Diplopedia: The diplomat’s Wikipedia
State Department officials have encouraged sharing of know-how outside usual channels
In a departure from the State Department’s historical command and control approach to information, officials are saying the use of informal and collaborative Web tools, such as wikis and blogs, is crucial to the agency’s future.
State employees worldwide contribute to the agency’s online internal encyclopedia — known as Diplopedia — and blog with their colleagues at State and other agencies in online communities of interest.
Officials in the Office of eDiplomacy, the group leading the Web 2.0 efforts, have said they hope the growing interest in collaborative online applications represents the beginning of a radical change for a bureaucracy famously obsessed with centralizing information control and resisting new information technology tools.

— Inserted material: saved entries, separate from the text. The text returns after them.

import Literature.Analysis.FluidPDE.ExtremeGrowthValueFunction
import Literature.Analysis.FluidPDE.ClassicalSolutionRescale
import Literature.Analysis.FluidPDE.ClassicalSolutionTorusProofs
import HarnessLib

/-!
# Exact scaling covariance of the extreme-enstrophy-growth value function on the fixed torus

Cell `pub-fluidc` (FLUID COMPUTER; host summit `NavierStokesRegularity`, negation side, machine
paradigm), prover seat p1 — the EXTREMAL FACE of the atlas ("H-ladder", `HOME/FARM.md` §3/§11,
`HOME/PLAN.md` §3 p1). HONEST FRAMING: low prior, high value-of-information experiment on Tao's
machine paradigm; NOT a claim that NS blows up. Nothing here asserts any floating-point value.

The optimiser farm climbs the Kang–Yun–Protas value function `Φ_T(ℰ₀; ν)`
(`Literature.Analysis.FluidPDE.kypMaxEnstrophy d ν ℰ₀ T`: the supremum of `ℰ(u(T))` over
classical zero-mean solutions of unforced Navier–Stokes on the unit torus with `ℰ(u(0)) = ℰ₀`)
in the "rung coordinates" `Ê = ℰ₀/ν²`, `T̂ = νT` (`FARM.md`: `E_hat = E0 L/ν²` with `L = 1`;
`T̃(ℰ₀) ∝ Ê^{-1/2}`), on the grounds that the Navier–Stokes system on a FIXED torus is covariant
under the time–amplitude rescaling

`u ↦ α u(α t, x)`, `p ↦ α² p(α t, x)`, `f ↦ α² f(α t, x)`, `ν ↦ α ν`   (`α > 0`),

which multiplies every enstrophy by `α²` and divides the horizon by `α`. This file PROVES that
covariance for the tree's classical torus solutions and the resulting exact identity of value
functions:

* `isClassicalNSSolutionOn_timeAmp` — the rescaled pair solves the system with viscosity `α ν`
  on the rescaled time set (from the tree's whole-space covariance
  `IsClassicalNSSolutionOn.stRescale` with `γ = 1`, transported through the torus ↔ periodic-lift
  bridge `IsClassicalNSSolutionOn.of_torus_holds` / `to_torus_holds`);
* `torusEnstrophy_fun_const_smul` — `ℰ(c • v) = c² ℰ(v)` (unconditionally: junk-safe);
* `admissibleEquiv` — the rescaling is a bijection
  `Admissible d ν ℰ₀ T ≃ Admissible d (α ν) (α² ℰ₀) (T/α)`;
* `kypMaxEnstrophy_timeAmp` — **`Φ_{T/α}(α² ℰ₀; α ν) = α² Φ_T(ℰ₀; ν)`** (no side condition on
  `ℰ₀`, `T`; the junk conventions of the real `iSup` on both sides correspond under the bijection);
* `kypMaxEnstrophy_eq_unit_viscosity` — **`Φ_T(ℰ₀; ν) = ν² Φ_{νT}(ℰ₀/ν²; 1)`**: the value function
  depends on `(ℰ₀, ν, T)` only through `Ê = ℰ₀/ν²` and `T̂ = νT`, up to the factor `ν²`; and the
  growth RATIO `Φ_T(ℰ₀; ν)/ℰ₀ = Φ_{T̂}(Ê; 1)/Ê` (`growth_ratio_eq_unit_viscosity`) is an exact
  function of the rung coordinates — which is what makes "level `Ê`" a well-defined rung.

What this does NOT say: levels with different `Ê` (the ladder `ℰ₀ = 1000 … 8000` at fixed
`ν = 0.01`) are genuinely different problems; no law `Φ ∝ ℰ₀^a` follows from scaling.
-/

noncomputable section

open Set Function MeasureTheory

namespace Summit.NavierStokesRegularity.FluidComputer.ExtremeGrowthScaling

open Literature.Analysis.FluidPDE Literature.Analysis.FunctionSpaces

variable {d : Type*} [Fintype d] [DecidableEq d]

/-! ### The time–amplitude rescaling -/

/-- Time–amplitude rescaling of a space–time field on the torus:
`timeAmp α c w s x = c • w (α s) x`. -/
def timeAmp {F : Type*} [SMul ℝ F] (α c : ℝ) (w : ℝ → UnitAddTorus d → F) :
    ℝ → UnitAddTorus d → F :=
  fun s x => c • w (α * s) x

omit [Fintype d] [DecidableEq d] in
/-- Unfolding `timeAmp`. -/
@[simp]
theorem timeAmp_apply {F : Type*} [SMul ℝ F] (α c : ℝ) (w : ℝ → UnitAddTorus d → F) (s : ℝ)
    (x : UnitAddTorus d) : timeAmp α c w s x = c • w (α * s) x := rfl

omit [Fintype d] [DecidableEq d] in
/-- The rescaled zero force is zero. -/
@[simp]
theorem timeAmp_zero (α c : ℝ) :
    timeAmp (d := d) α c (0 : ℝ → UnitAddTorus d → EuclideanSpace ℝ d) = 0 := by
  funext s x; simp [timeAmp]

/-- **Covariance of classical torus solutions under the time–amplitude rescaling.** If `(u, p)`
solves `∂ₜu + (u·∇)u = νΔu − ∇p + f`, `div u = 0` classically on `S × 𝕋ᵈ`, then for `α > 0`
the pair `(α u(α·), α² p(α·))` solves the system with viscosity `α ν` and force `α² f(α·)`
classically on `{s | α s ∈ S} × 𝕋ᵈ` (the whole-space statement
`IsClassicalNSSolutionOn.stRescale` with `γ = 1`, `β = α`, `t₀ = 0`, `x₀ = 0`, moved through the
periodic lift). -/
theorem isClassicalNSSolutionOn_timeAmp {S : Set ℝ} {ν : ℝ}
    {f u : ℝ → UnitAddTorus d → EuclideanSpace ℝ d} {p : ℝ → UnitAddTorus d → ℝ}
    (h : Torus.IsClassicalNSSolutionOn S ν f u p) {α : ℝ} (hα : 0 < α) :
    Torus.IsClassicalNSSolutionOn ((fun r => α * r) ⁻¹' S) (α * ν) (timeAmp α (α ^ 2) f)
      (timeAmp α α u) (timeAmp α (α ^ 2) p) := by
  have hE := IsClassicalNSSolutionOn.of_torus_holds h
  have hR := hE.stRescale hα one_pos (mul_one α).symm 0 (0 : EuclideanSpace ℝ d)
  have hS : ((fun r => (0 : ℝ) + α * r) ⁻¹' S) = (fun r => α * r) ⁻¹' S := by
    ext r; simp
  have hν : α * ν / 1 = α * ν := div_one _
  have hf : ((α ^ 2 * 1) • stPull α 1 0 (0 : EuclideanSpace ℝ d) (fun t => Torus.lift (f t))) =
      fun s => Torus.lift (timeAmp α (α ^ 2) f s) := by
    funext s y; simp [stPull_apply, Torus.lift_apply, timeAmp]
  have hu : (α • stPull α 1 0 (0 : EuclideanSpace ℝ d) (fun t => Torus.lift (u t))) =
      fun s => Torus.lift (timeAmp α α u s) := by
    funext s y; simp [stPull_apply, Torus.lift_apply, timeAmp]
  have hp : (α ^ 2 • stPull α 1 0 (0 : EuclideanSpace ℝ d) (fun t => Torus.lift (p t))) =
      fun s => Torus.lift (timeAmp α (α ^ 2) p s) := by
    funext s y; simp [stPull_apply, Torus.lift_apply, timeAmp]
  rw [hS, hν, hf, hu, hp] at hR
  exact IsClassicalNSSolutionOn.to_torus_holds hR

/-! ### Enstrophy and mean under constant multiples -/

omit [Fintype d] in
/-- `∂ᵢ (c • v) = c • ∂ᵢ v` pointwise, with no differentiability hypothesis (the derivative of a
constant multiple over a field; junk-safe). -/
theorem partialDeriv_fun_const_smul {F : Type*} [NormedAddCommGroup F] [NormedSpace ℝ F]
    (c : ℝ) (v : UnitAddTorus d → F) (i : d) (x : UnitAddTorus d) :
    Torus.partialDeriv i (fun y => c • v y) x = c • Torus.partialDeriv i v x := by
  simp only [Torus.partialDeriv, Torus.lineDeriv]
  exact deriv_fun_const_smul_field c _

/-- `‖∇(c • v)‖₂² = c² ‖∇v‖₂²` (unconditionally). -/
theorem gradNormSq_fun_const_smul (c : ℝ) (v : UnitAddTorus d → EuclideanSpace ℝ d) :
    Torus.gradNormSq (fun x => c • v x) = c ^ 2 * Torus.gradNormSq v := by
  unfold Torus.gradNormSq
  rw [← integral_const_mul]
  congr 1
  funext x
  rw [Finset.mul_sum]
  refine Finset.sum_congr rfl fun i _ => ?_
  rw [partialDeriv_fun_const_smul, norm_smul, mul_pow, Real.norm_eq_abs, sq_abs]

/-- **`ℰ(c • v) = c² ℰ(v)`** (unconditionally). -/
theorem torusEnstrophy_fun_const_smul (c : ℝ) (v : UnitAddTorus d → EuclideanSpace ℝ d) :
    torusEnstrophy (fun x => c • v x) = c ^ 2 * torusEnstrophy v := by
  unfold torusEnstrophy
  rw [gradNormSq_fun_const_smul]
  ring

omit [DecidableEq d] in
/-- Zero mean is preserved by constant multiples. -/
theorem hasZeroMean_fun_const_smul {v : UnitAddTorus d → EuclideanSpace ℝ d}
    (hv : Torus.HasZeroMean v) (c : ℝ) : Torus.HasZeroMean (fun x => c • v x) := by
  unfold Torus.HasZeroMean at hv ⊢
  rw [integral_smul, hv, smul_zero]

/-! ### The rescaling on admissible pairs -/

/-- For `α > 0`, `{r | α r ∈ [0, T]} = [0, T/α]`. -/
theorem preimage_mul_Icc {α : ℝ} (hα : 0 < α) (T : ℝ) :
    (fun r => α * r) ⁻¹' Icc 0 T = Icc 0 (T / α) := by
  ext r
  simp only [mem_preimage, mem_Icc, le_div_iff₀ hα, mul_comm r α, mul_nonneg_iff_of_pos_left hα]

/-- For `α > 0` and `t ∈ [0, T/α]`, `α t ∈ [0, T]`. -/
theorem mul_mem_Icc_of_mem {α : ℝ} (hα : 0 < α) {T t : ℝ} (ht : t ∈ Icc 0 (T / α)) :
    α * t ∈ Icc 0 T := by
  have : t ∈ (fun r => α * r) ⁻¹' Icc 0 T := by rw [preimage_mul_Icc hα]; exact ht
  exact this

/-- The rescaling of a velocity–pressure pair: `(α u(α·), α² p(α·))`. -/
def rescalePair (α : ℝ)
    (s : (ℝ → UnitAddTorus d → EuclideanSpace ℝ d) × (ℝ → UnitAddTorus d → ℝ)) :
    (ℝ → UnitAddTorus d → EuclideanSpace ℝ d) × (ℝ → UnitAddTorus d → ℝ) :=
  (timeAmp α α s.1, timeAmp α (α ^ 2) s.2)

omit [Fintype d] [DecidableEq d] in
/-- Rescaling by `α⁻¹` undoes rescaling by `α ≠ 0`. -/
theorem rescalePair_inv_rescalePair {α : ℝ} (hα : α ≠ 0)
    (s : (ℝ → UnitAddTorus d → EuclideanSpace ℝ d) × (ℝ → UnitAddTorus d → ℝ)) :
    rescalePair α⁻¹ (rescalePair α s) = s := by
  obtain ⟨u, p⟩ := s
  simp only [rescalePair, Prod.mk.injEq]
  constructor
  · funext t x
    simp [timeAmp, smul_smul, hα]
  · funext t x
    simp [timeAmp, hα]

/-- **The rescaling maps admissible pairs to admissible pairs**: `s ∈ Admissible d ν ℰ₀ T` gives
`rescalePair α s ∈ Admissible d (α ν) (α² ℰ₀) (T/α)` for `α > 0` (stated with the target
parameters as free variables tied by equations, for painless reuse at `α⁻¹`). -/
theorem mem_admissible_rescalePair {α : ℝ} (hα : 0 < α) {ν ℰ₀ T ν' ℰ₀' T' : ℝ}
    (hν' : ν' = α * ν) (hE' : ℰ₀' = α ^ 2 * ℰ₀) (hT' : T' = T / α)
    {s : (ℝ → UnitAddTorus d → EuclideanSpace ℝ d) × (ℝ → UnitAddTorus d → ℝ)}
    (hs : s ∈ Admissible d ν ℰ₀ T) : rescalePair α s ∈ Admissible d ν' ℰ₀' T' := by
  subst hν' hE' hT'
  obtain ⟨hsol, hmean, hE0, hpos⟩ := hs
  refine ⟨?_, ?_, ?_, ?_⟩
  · have h1 := isClassicalNSSolutionOn_timeAmp hsol hα
    rw [preimage_mul_Icc hα, timeAmp_zero] at h1
    exact h1
  · intro t ht
    exact hasZeroMean_fun_const_smul (hmean (α * t) (mul_mem_Icc_of_mem hα ht)) α
  · show torusEnstrophy (fun x => α • s.1 (α * 0) x) = α ^ 2 * ℰ₀
    rw [mul_zero, torusEnstrophy_fun_const_smul, hE0]
  · intro t ht
    show 0 < torusEnstrophy (fun x => α • s.1 (α * t) x)
    rw [torusEnstrophy_fun_const_smul]
    exact mul_pos (pow_pos hα 2) (hpos (α * t) (mul_mem_Icc_of_mem hα ht))

/-- **The rescaling is a bijection of admissible sets**
`Admissible d ν ℰ₀ T ≃ Admissible d (α ν) (α² ℰ₀) (T/α)`, `α > 0`, with inverse the rescaling by
`α⁻¹`. -/
def admissibleEquiv {α : ℝ} (hα : 0 < α) (ν ℰ₀ T : ℝ) :
    Admissible d ν ℰ₀ T ≃ Admissible d (α * ν) (α ^ 2 * ℰ₀) (T / α) where
  toFun s := ⟨rescalePair α s.1, mem_admissible_rescalePair hα rfl rfl rfl s.2⟩
  invFun s := ⟨rescalePair α⁻¹ s.1, mem_admissible_rescalePair (inv_pos.2 hα)
    (by rw [← mul_assoc, inv_mul_cancel₀ hα.ne', one_mul])
    (by rw [← mul_assoc, ← mul_pow, inv_mul_cancel₀ hα.ne', one_pow, one_mul])
    (by rw [div_div, mul_inv_cancel₀ hα.ne', div_one]) s.2⟩
  left_inv s := Subtype.ext (rescalePair_inv_rescalePair hα.ne' s.1)
  right_inv s := Subtype.ext (by
    simpa only [inv_inv] using rescalePair_inv_rescalePair (inv_ne_zero hα.ne') s.1)

/-! ### The value-function identities -/

/-- **Exact scaling covariance of the KYP value function on the fixed torus**:
`Φ_{T/α}(α² ℰ₀; α ν) = α² Φ_T(ℰ₀; ν)` for every `α > 0` (and all real `ν`, `ℰ₀`, `T`). -/
theorem kypMaxEnstrophy_timeAmp {α : ℝ} (hα : 0 < α) (ν ℰ₀ T : ℝ) :
    kypMaxEnstrophy d (α * ν) (α ^ 2 * ℰ₀) (T / α) = α ^ 2 * kypMaxEnstrophy d ν ℰ₀ T := by
  unfold kypMaxEnstrophy
  rw [Real.mul_iSup_of_nonneg (sq_nonneg α)]
  refine (Equiv.iSup_congr (admissibleEquiv (d := d) hα ν ℰ₀ T) fun s => ?_).symm
  show torusEnstrophy (fun x => α • s.1.1 (α * (T / α)) x) = α ^ 2 * torusEnstrophy (s.1.1 T)
  rw [mul_div_cancel₀ T hα.ne', torusEnstrophy_fun_const_smul]

/-- **The rung coordinates are exact**: `Φ_T(ℰ₀; ν) = ν² Φ_{νT}(ℰ₀/ν²; 1)` for `ν > 0` — the value
function depends on `(ℰ₀, ν, T)` only through `Ê = ℰ₀/ν²` and `T̂ = νT`, up to the factor `ν²`. -/
theorem kypMaxEnstrophy_eq_unit_viscosity {ν : ℝ} (hν : 0 < ν) (ℰ₀ T : ℝ) :
    kypMaxEnstrophy d ν ℰ₀ T = ν ^ 2 * kypMaxEnstrophy d 1 (ℰ₀ / ν ^ 2) (ν * T) := by
  have h := kypMaxEnstrophy_timeAmp (d := d) (inv_pos.2 hν) ν ℰ₀ T
  have e1 : ν⁻¹ * ν = 1 := inv_mul_cancel₀ hν.ne'
  have e2 : ν⁻¹ ^ 2 * ℰ₀ = ℰ₀ / ν ^ 2 := by rw [inv_pow, inv_mul_eq_div]
  have e3 : T / ν⁻¹ = ν * T := by rw [div_inv_eq_mul, mul_comm]
  rw [e1, e2, e3] at h
  rw [h, ← mul_assoc, ← mul_pow, mul_inv_cancel₀ hν.ne', one_pow, one_mul]

/-- **The growth ratio is a function of the rung coordinates**:
`Φ_T(ℰ₀; ν)/ℰ₀ = Φ_{T̂}(Ê; 1)/Ê` with `Ê = ℰ₀/ν²`, `T̂ = νT` (`ν > 0`, `ℰ₀ ≠ 0`). -/
theorem growth_ratio_eq_unit_viscosity {ν ℰ₀ : ℝ} (hν : 0 < ν) (hE : ℰ₀ ≠ 0) (T : ℝ) :
    kypMaxEnstrophy d ν ℰ₀ T / ℰ₀ =
      kypMaxEnstrophy d 1 (ℰ₀ / ν ^ 2) (ν * T) / (ℰ₀ / ν ^ 2) := by
  rw [kypMaxEnstrophy_eq_unit_viscosity hν]
  have hν2 : ν ^ 2 ≠ 0 := pow_ne_zero 2 hν.ne'
  field_simp

/-- **Two problems with the same rung coordinates have proportional values**: if
`ℰ₀/ν² = ℰ₀'/ν'²` and `νT = ν'T'` (`ν, ν' > 0`), then `Φ_{T'}(ℰ₀'; ν')/ν'² = Φ_T(ℰ₀; ν)/ν²`. -/
theorem kypMaxEnstrophy_div_sq_eq_of_rung_eq {ν ν' ℰ₀ ℰ₀' T T' : ℝ} (hν : 0 < ν) (hν' : 0 < ν')
    (hE : ℰ₀ / ν ^ 2 = ℰ₀' / ν' ^ 2) (hT : ν * T = ν' * T') :
    kypMaxEnstrophy d ν' ℰ₀' T' / ν' ^ 2 = kypMaxEnstrophy d ν ℰ₀ T / ν ^ 2 := by
  rw [kypMaxEnstrophy_eq_unit_viscosity hν, kypMaxEnstrophy_eq_unit_viscosity hν', ← hE, ← hT,
    mul_div_cancel_left₀ _ (pow_ne_zero 2 hν'.ne'), mul_div_cancel_left₀ _ (pow_ne_zero 2 hν.ne')]

/-! ### Symmetry-restricted value functions (the farm's `M_G8`: maximum within a class) -/

/-- **Covariance of the RESTRICTED value function.** If the class `C` of velocity–pressure pairs is
mapped into itself by the rescalings with `α` and `α⁻¹` (e.g. a class defined by SPATIAL
symmetries — the farm's `G8kp` branch — since `rescalePair` acts on time and amplitude only), then
`Φ^C_{T/α}(α² ℰ₀; α ν) = α² Φ^C_T(ℰ₀; ν)` (`α > 0`). -/
theorem kypMaxEnstrophyIn_timeAmp {α : ℝ} (hα : 0 < α) (ν ℰ₀ T : ℝ)
    {C : Set ((ℝ → UnitAddTorus d → EuclideanSpace ℝ d) × (ℝ → UnitAddTorus d → ℝ))}
    (hC : ∀ s ∈ C, rescalePair α s ∈ C) (hC' : ∀ s ∈ C, rescalePair α⁻¹ s ∈ C) :
    kypMaxEnstrophyIn d (α * ν) (α ^ 2 * ℰ₀) (T / α) C = α ^ 2 * kypMaxEnstrophyIn d ν ℰ₀ T C := by
  unfold kypMaxEnstrophyIn
  rw [Real.mul_iSup_of_nonneg (sq_nonneg α)]
  let e : (Admissible d ν ℰ₀ T ∩ C : Set _) ≃ (Admissible d (α * ν) (α ^ 2 * ℰ₀) (T / α) ∩ C : Set _) :=
    { toFun := fun s => ⟨rescalePair α s.1, mem_admissible_rescalePair hα rfl rfl rfl s.2.1, hC _ s.2.2⟩
      invFun := fun s => ⟨rescalePair α⁻¹ s.1, mem_admissible_rescalePair (inv_pos.2 hα)
        (by rw [← mul_assoc, inv_mul_cancel₀ hα.ne', one_mul])
        (by rw [← mul_assoc, ← mul_pow, inv_mul_cancel₀ hα.ne', one_pow, one_mul])
        (by rw [div_div, mul_inv_cancel₀ hα.ne', div_one]) s.2.1, hC' _ s.2.2⟩
      left_inv := fun s => Subtype.ext (rescalePair_inv_rescalePair hα.ne' s.1)
      right_inv := fun s => Subtype.ext (by
        simpa only [inv_inv] using rescalePair_inv_rescalePair (inv_ne_zero hα.ne') s.1) }
  refine (Equiv.iSup_congr e fun s => ?_).symm
  show torusEnstrophy (fun x => α • s.1.1 (α * (T / α)) x) = α ^ 2 * torusEnstrophy (s.1.1 T)
  rw [mul_div_cancel₀ T hα.ne', torusEnstrophy_fun_const_smul]

/-- Restricted rung coordinates: `Φ^C_T(ℰ₀; ν) = ν² Φ^C_{νT}(ℰ₀/ν²; 1)` for a class `C` stable
under all time–amplitude rescalings (`ν > 0`). -/
theorem kypMaxEnstrophyIn_eq_unit_viscosity {ν : ℝ} (hν : 0 < ν) (ℰ₀ T : ℝ)
    {C : Set ((ℝ → UnitAddTorus d → EuclideanSpace ℝ d) × (ℝ → UnitAddTorus d → ℝ))}
    (hC : ∀ β : ℝ, 0 < β → ∀ s ∈ C, rescalePair β s ∈ C) :
    kypMaxEnstrophyIn d ν ℰ₀ T C = ν ^ 2 * kypMaxEnstrophyIn d 1 (ℰ₀ / ν ^ 2) (ν * T) C := by
  have h := kypMaxEnstrophyIn_timeAmp (d := d) (inv_pos.2 hν) ν ℰ₀ T (C := C)
    (hC _ (inv_pos.2 hν)) (by simpa only [inv_inv] using hC ν⁻¹⁻¹ (by rw [inv_inv]; exact hν))
  have e1 : ν⁻¹ * ν = 1 := inv_mul_cancel₀ hν.ne'
  have e2 : ν⁻¹ ^ 2 * ℰ₀ = ℰ₀ / ν ^ 2 := by rw [inv_pow, inv_mul_eq_div]
  have e3 : T / ν⁻¹ = ν * T := by rw [div_inv_eq_mul, mul_comm]
  rw [e1, e2, e3] at h
  rw [h, ← mul_assoc, ← mul_pow, mul_inv_cancel₀ hν.ne', one_pow, one_mul]

end Summit.NavierStokesRegularity.FluidComputer.ExtremeGrowthScaling

end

Thomas Niblock, the office’s director, said institutional opposition to new communication tools dates back to the time of telegrams. However, he said, enemies of the United States successfully use IT tools to share information, and the agency must adapt if it expects to effectively compete.
“The Department of State historically is a very conservative organization,” Niblock said. “We were slow to adopt communications technology at every juncture.” However, by using online tools, “we can connect people wherever they are who have something to contribute to a dialogue, to document preparation, to creating a repository of information.”
State observers trace the beginnings of the change in the department to former Secretary Colin Powell, who made IT a priority by replacing the agency’s antiquated computer systems. But observers said the department still must convince its old guard that high-tech does not necessarily mean high-risk.
“There’s a generational problem — the people who come in to State [now] are used to using IT more intensively, and the older State folks are still in the yellow legal pads era,” said James Lewis, director of the technology and public policy program at the Center for Strategic and International Studies and a former Foreign Service officer.
In the past, when an officer left a foreign post after spending a few years on assignment, much of the information the officer amassed was lost rather than stored as institutional memory, Lewis said. But that culture is changing.
State officials said they hope the rapid growth of the Diplopedia program, which has gained 255 editors and more than 1,400 entries in six months, is evidence that officers are using IT to chronicle their experiences.
The American Foreign Service Association, the union and professional organization that represents Foreign Service officers, favors the eDiplomacy initiatives, said John Naland, the union’s president and an active Foreign Service officer.
Meanwhile, senior officials in the Office of eDiplomacy said they want to do more than promote uses of new technology. They want to change how the agency views itself.
State’s blogging and wiki activities, named the Communities @ State program, are important because they represent a new way of quantifying the agency’s institutional knowledge, Niblock said. Employees should think of institutional knowledge as their collective experiences and share that knowledge, he said.
Communities @ State features about 30 active blogs on subjects from weapons of mass destruction to terrorism to the Turkish economy. The blogs are open to federal employees worldwide to share interests or expertise.
“There’s a sense that we can’t afford to lose control, and I think that we can’t afford not to,” Niblock said. “We can’t afford not to open up the system a great deal more than it’s open right now because that’s the way the world functions. If we err too much on the side of security and control, we will become irrelevant.”
Ben Bain is a reporter for Federal Computer Week.